Le matin, nous descendions prendre le petit déjeuner dans la grande salle du restaurant. De bonne heure. Chocolat chaud, brioche, confiture, beurre, baguette, un petit déjeuner de roi, de vacances. Il fallait que nous mangions de tout. Qui sait ? Si jamais le lendemain ce n’était plus pareil, juste au cas où, nous préférions prendre de l’avance et faire des provisions.

Ensuite, venait l’heure de se préparer pour aller à la plage. Où bien au marché quand c’était le jour. Là bas, on avait même le droit de se promener tout seul. La grande place avec l’église, qui se transformait deux fois dans la semaine. Noire de monde, grouillante, comme peu l’être un petit village de campagne durant les vacances. Pour nous, c’était énorme.

La plage, le matin, était souvent déserte. De bonne heure, quelques fois, nous allions faire le tour du lac. Le passage dans les bois était un véritable terrain de jeu. Des racines, des troncs d’arbres, quelques pêcheurs qui râlaient parce que nous troublions leur tranquillité et le silence, des écureuils, qui s’amusaient à nous aguicher avant de grimper dans les arbres avec prestance et rapidité. On finissait le tour du lac épuisé d’avoir trop couru. Après seulement, nous avions le droit d’aller nager. Tous les matins, même sous la pluie, à 10h, c’était cours de natation dans le lac. Je n’ai jamais su apprendre autre chose que la brasse (et encore, sans mettre la tête sous l’eau) et le dos crawlé. Les plongeons, le pauvre maître nageur a essayé, mais au bout de quelques années, il a capitulé. J’étais perdue pour la cause de la natation.
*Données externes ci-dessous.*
/-- **Uniform bound on the feature map**: `‖κ x‖ ≤ B (ν ℝ)^{1/2}` when `|G| ≤ B`. [folklore] -/
theorem norm_kernelVec_le (hκ : ∀ x, (κ x : ℝ → ℝ) =ᵐ[ν] fun y => G x y)
    (hB : ∀ x y, |G x y| ≤ B) (x : ℝ) : ‖κ x‖ ≤ B * Real.sqrt (ν.real univ) := by
  have hB0 : 0 ≤ B := (abs_nonneg _).trans (hB x x)
  have hsq : ‖κ x‖ ^ 2 ≤ (B * Real.sqrt (ν.real univ)) ^ 2 := by
    rw [norm_kernelVec_sq hκ x, mul_pow, Real.sq_sqrt measureReal_nonneg]
    calc ∫ y, G x y ^ 2 ∂ν ≤ ∫ _y, B ^ 2 ∂ν := by
          refine integral_mono_of_nonneg (Eventually.of_forall fun y => sq_nonneg _)
            (integrable_const _) (Eventually.of_forall fun y => ?_)
          have h := hB x y
          rw [abs_le] at h
          nlinarith [h.1, h.2, sq_nonneg (G x y)]
      _ = B ^ 2 * ν.real univ := by rw [integral_const, smul_eq_mul, mul_comm]
  exact (pow_le_pow_iff_left₀ (norm_nonneg _) (by positivity) two_ne_zero).1 hsq

omit [IsFiniteMeasure ν] in
/-- `‖κ x - κ x₀‖² = ∫ (G(x, y) - G(x₀, y))² dν(y)`. [folklore] -/
theorem norm_kernelVec_sub_sq (hκ : ∀ x, (κ x : ℝ → ℝ) =ᵐ[ν] fun y => G x y) (x x₀ : ℝ) :
    ‖κ x - κ x₀‖ ^ 2 = ∫ y, (G x y - G x₀ y) ^ 2 ∂ν := by
  rw [norm_Lp_sq_eq_integral]
  refine integral_congr_ae ?_
  filter_upwards [hκ x, hκ x₀, Lp.coeFn_sub (κ x) (κ x₀)] with y hy hy₀ hsub
  rw [hsub, Pi.sub_apply, hy, hy₀]

omit [IsFiniteMeasure ν] in
/-- Rows of a bounded kernel differ by at most `2B`. [folklore] -/
theorem abs_kernel_sub_le (hB : ∀ x y, |G x y| ≤ B) (x x₀ y : ℝ) : |G x y - G x₀ y| ≤ 2 * B := by
  have h1 := hB x y
  have h2 := hB x₀ y
  calc |G x y - G x₀ y| ≤ |G x y| + |G x₀ y| := abs_sub _ _
    _ ≤ B + B := add_le_add h1 h2
    _ = 2 * B := by ring

/-- **The feature map `x ↦ G(x, ·) ∈ L²(ν)` is continuous** (dominated convergence: `G` is
continuous and bounded, `ν` is finite). [folklore] -/
theorem continuous_kernelVec (hG : Continuous (uncurry G)) (hB : ∀ x y, |G x y| ≤ B)
    (hκ : ∀ x, (κ x : ℝ → ℝ) =ᵐ[ν] fun y => G x y) : Continuous κ := by
  refine continuous_iff_continuousAt.2 fun x₀ => ?_
  -- `F x = ∫ (G x y - G x₀ y)² dν(y)` is continuous in `x` and vanishes at `x₀`
  set F : ℝ → ℝ := fun x => ∫ y, (G x y - G x₀ y) ^ 2 ∂ν with hF
  have hFc : Continuous F := by
    refine continuous_of_dominated (bound := fun _ => (2 * B) ^ 2) (fun x => ?_) (fun x => ?_)
      (integrable_const _) (Eventually.of_forall fun y => ?_)
    · exact (((hG.uncurry_left x).sub (hG.uncurry_left x₀)).pow 2).aestronglyMeasurable
    · refine Eventually.of_forall fun y => ?_
      rw [Real.norm_eq_abs, abs_pow, sq_abs]
      have h := abs_kernel_sub_le hB x x₀ y
      have h0 : 0 ≤ 2 * B := (abs_nonneg _).trans h
      rw [abs_le] at h
      nlinarith [h.1, h.2]
    · exact ((hG.uncurry_right y).sub continuous_const).pow 2
  have hF0 : F x₀ = 0 := by simp [hF]
  have hlim : Tendsto F (𝓝 x₀) (𝓝 0) := by simpa [hF0] using hFc.tendsto x₀
  rw [ContinuousAt, tendsto_iff_norm_sub_tendsto_zero]
  have hsqrt : Tendsto (fun x => Real.sqrt (F x)) (𝓝 x₀) (𝓝 0) := by
    have h := (Real.continuous_sqrt.tendsto 0).comp hlim
    rwa [Real.sqrt_zero] at h
  refine hsqrt.congr fun x => ?_
  simp only [hF]
  rw [← norm_kernelVec_sub_sq hκ x x₀, Real.sqrt_sq (norm_nonneg _)]

/-- `x ↦ ⟪κ x, g⟫` is continuous, hence measurable. [folklore] -/
theorem continuous_inner_kernelVec (hG : Continuous (uncurry G)) (hB : ∀ x y, |G x y| ≤ B)
    (hκ : ∀ x, (κ x : ℝ → ℝ) =ᵐ[ν] fun y => G x y) (g : Lp ℝ 2 ν) :
    Continuous fun x => ⟪κ x, g⟫_ℝ :=
  (continuous_kernelVec hG hB hκ).inner continuous_const

/-- `|⟪κ x, g⟫| ≤ B (ν ℝ)^{1/2} ‖g‖`. [folklore] -/
theorem abs_inner_kernelVec_le (hκ : ∀ x, (κ x : ℝ → ℝ) =ᵐ[ν] fun y => G x y)
    (hB : ∀ x y, |G x y| ≤ B) (x : ℝ) (g : Lp ℝ 2 ν) :
    |⟪κ x, g⟫_ℝ| ≤ B * Real.sqrt (ν.real univ) * ‖g‖ :=
  (abs_real_inner_le_norm _ _).trans
    (mul_le_mul_of_nonneg_right (norm_kernelVec_le hκ hB x) (norm_nonneg _))

end KernelVec

/-! ### The integral operator `S g = ⟪κ ·, g⟫` and its truncations -/

section KernelOp

variable [IsFiniteMeasure ν] {G : ℝ → ℝ → ℝ} {B : ℝ} {κ : ℝ → Lp ℝ 2 ν}

/-- **Existence of the (weighted) integral operator on `L²(ν)`**: for a measurable weight `w` with
`|w| ≤ 1` there is a bounded operator `S_w` on `L²(ν)` acting as
`(S_w g)(x) = w(x) ⟪κ x, g⟫ = w(x) ∫ G(x, y) g(y) dν(y)` a.e. (the function is bounded by
`B (ν ℝ)^{1/2} ‖g‖`, so lies in `L²` of the finite measure `ν`). `w = 1` gives the integral
operator `S` of the kernel `G`, `w = 𝟙_K` its truncations. [folklore] -/
theorem exists_weightedKernelOp (hG : Continuous (uncurry G)) (hB : ∀ x y, |G x y| ≤ B)
    (hκ : ∀ x, (κ x : ℝ → ℝ) =ᵐ[ν] fun y => G x y) {w : ℝ → ℝ} (hw : Measurable w)
    (hw1 : ∀ x, |w x| ≤ 1) :
    ∃ S : Lp ℝ 2 ν →L[ℝ] Lp ℝ 2 ν, ∀ g : Lp ℝ 2 ν,
      (S g : ℝ → ℝ) =ᵐ[ν] fun x => w x * ⟪κ x, g⟫_ℝ := by
  set M : ℝ := B * Real.sqrt (ν.real univ) with hM
  have hM0 : 0 ≤ M := by
    have hB0 : 0 ≤ B := (abs_nonneg _).trans (hB 0 0)
    positivity
  -- the candidate function and its membership in `L²`
  have hmeas : ∀ g : Lp ℝ 2 ν, Measurable fun x => w x * ⟪κ x, g⟫_ℝ := fun g =>
    hw.mul (continuous_inner_kernelVec hG hB hκ g).measurable
  have hbd : ∀ (g : Lp ℝ 2 ν) (x : ℝ), ‖w x * ⟪κ x, g⟫_ℝ‖ ≤ M * ‖g‖ := by
    intro g x
    rw [Real.norm_eq_abs, abs_mul]
    calc |w x| * |⟪κ x, g⟫_ℝ| ≤ 1 * (M * ‖g‖) :=
          mul_le_mul (hw1 x) (abs_inner_kernelVec_le hκ hB x g) (abs_nonneg _) zero_le_one
      _ = M * ‖g‖ := one_mul _
  have hmem : ∀ g : Lp ℝ 2 ν, MemLp (fun x => w x * ⟪κ x, g⟫_ℝ) 2 ν := fun g =>
    MemLp.of_bound (hmeas g).aestronglyMeasurable (M * ‖g‖) (Eventually.of_forall (hbd g))
  -- linearity of the candidate
  have hadd : ∀ g g' : Lp ℝ 2 ν, (fun x => w x * ⟪κ x, g + g'⟫_ℝ) =
      (fun x => w x * ⟪κ x, g⟫_ℝ) + fun x => w x * ⟪κ x, g'⟫_ℝ := by
    intro g g'; funext x; simp only [Pi.add_apply, inner_add_right]; ring
  have hsmul : ∀ (c : ℝ) (g : Lp ℝ 2 ν), (fun x => w x * ⟪κ x, c • g⟫_ℝ) =
      c • fun x => w x * ⟪κ x, g⟫_ℝ := by
    intro c g; funext x; simp only [Pi.smul_apply, inner_smul_right, smul_eq_mul]; ring
  set L : Lp ℝ 2 ν →ₗ[ℝ] Lp ℝ 2 ν :=
    { toFun := fun g => (hmem g).toLp _
      map_add' := fun g g' => by
        rw [← MemLp.toLp_add (hmem g) (hmem g')]
        exact MemLp.toLp_congr _ _ (Eventually.of_forall fun x => by rw [hadd])
      map_smul' := fun c g => by
        rw [RingHom.id_apply, ← MemLp.toLp_const_smul c (hmem g)]
        exact MemLp.toLp_congr _ _ (Eventually.of_forall fun x => by rw [hsmul]) } with hL
  have hLb : ∀ g, ‖L g‖ ≤ (measureUnivNNReal ν : ℝ) ^ (2 : ℝ)⁻¹ * M * ‖g‖ := by
    intro g
    have hpt : ∀ᵐ x ∂ν, ‖((hmem g).toLp _ : Lp ℝ 2 ν) x‖ ≤ M * ‖g‖ := by
      filter_upwards [(hmem g).coeFn_toLp] with x hx
      rw [hx]; exact hbd g x
    have h := Lp.norm_le_of_ae_bound (f := (hmem g).toLp _) (by positivity) hpt
    simp only [ENNReal.toReal_ofNat] at h
    calc ‖L g‖ = ‖((hmem g).toLp _ : Lp ℝ 2 ν)‖ := rfl
      _ ≤ (measureUnivNNReal ν : ℝ) ^ (2 : ℝ)⁻¹ * (M * ‖g‖) := h
      _ = _ := by ring
  refine ⟨L.mkContinuous _ hLb, fun g => ?_⟩
  rw [LinearMap.mkContinuous_apply]
  exact (hmem g).coeFn_toLp

/-- **Existence of the integral operator** `S` on `L²(ν)` with `(S g)(x) = ⟪κ x, g⟫ =
∫ G(x, y) g(y) dν(y)` a.e. [folklore] -/
theorem exists_kernelOp (hG : Continuous (uncurry G)) (hB : ∀ x y, |G x y| ≤ B)
    (hκ : ∀ x, (κ x : ℝ → ℝ) =ᵐ[ν] fun y => G x y) :
    ∃ S : Lp ℝ 2 ν →L[ℝ] Lp ℝ 2 ν, ∀ g : Lp ℝ 2 ν, (S g : ℝ → ℝ) =ᵐ[ν] fun x => ⟪κ x, g⟫_ℝ := by
  obtain ⟨S, hS⟩ := exists_weightedKernelOp hG hB hκ (w := fun _ => (1 : ℝ)) measurable_const
    (fun _ => by simp)
  exact ⟨S, fun g => (hS g).trans (Eventually.of_forall fun x => one_mul _)⟩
Pendant que je souffrais sous les directives du tyran maître nageur, mes frères et mes parents barbotaient. Après la leçon qui m’avait semblé durer une éternité, j’avais le droit de les rejoindre. Et là, je retournais nager avec mon père. On faisait la course. Bizarrement, je gagnais toujours. J’ai bien compris maintenant qu’il me laissait gagner par pure gentillesse, mais à l’époque, j’étais très fière de battre mon père. Lui qui était si sportif, si fort, si grand. Et moi, je le battais !

Vers 11h30, nous ramassions les affaires pour retourner à l’hôtel. Mais avant venait le moment de se doucher à la plage. Pour ne pas rentrer plein de sable. Des fois, nous avions le droit de manger sur place. Pas besoin de tout replier et ranger pour aller manger. C’était souvent les jours de marché. Le matin, très tôt, nous passions acheter du pain, du jambon, du saucisson, des chips et des fruits. C’était encore meilleur qu’au restaurant. La saveur des jours de fête et d’oubli. Comment a-t-on pu oublier tout ça ? Dis papa ? Ils sont partis où tous ces moments ?

L’après midi, nous n’avions pas le droit de nous baigner avant deux heures de digestion. Pour éviter l’hydrocution. Maintenant, j’ai compris le principe, mais à 8 ans, l’hydro… quelque chose me semblait surtout être un mot pour embêter les enfants. Mes parents l’entouraient d’histoires sordides de personnes mortes pour nous faire peur. Ce qui, bien évidement, attisait notre curiosité. Un peu comme cette boite de Pandore qui se rouvre au fur à mesure que je raconte ces souvenirs. Alors nous risquions un doigt de pied, puis le pied tout entier, et sans faire exprès, nous laissions tomber un objet ou un ballon dans l’eau, juste pour s’éclabousser sans faire exprès. Jusqu’à ce qu’on soit complètement trempés et que mes parents capitulent de guerre lasse.

Nous restions à la plage tout l’après midi. Jusqu’à bien après l’heure du goûter.

Les derniers moments étaient les plus savoureux. L’air se rafraîchissait. La plage se vidait. Les jeux nous appartenaient. La balançoire, le toboggan en métal qui brûlait les fessiers et les cuisses le reste de la journée, le tourniquet, pour bien se donner mal au cœur et faire tourner la tête.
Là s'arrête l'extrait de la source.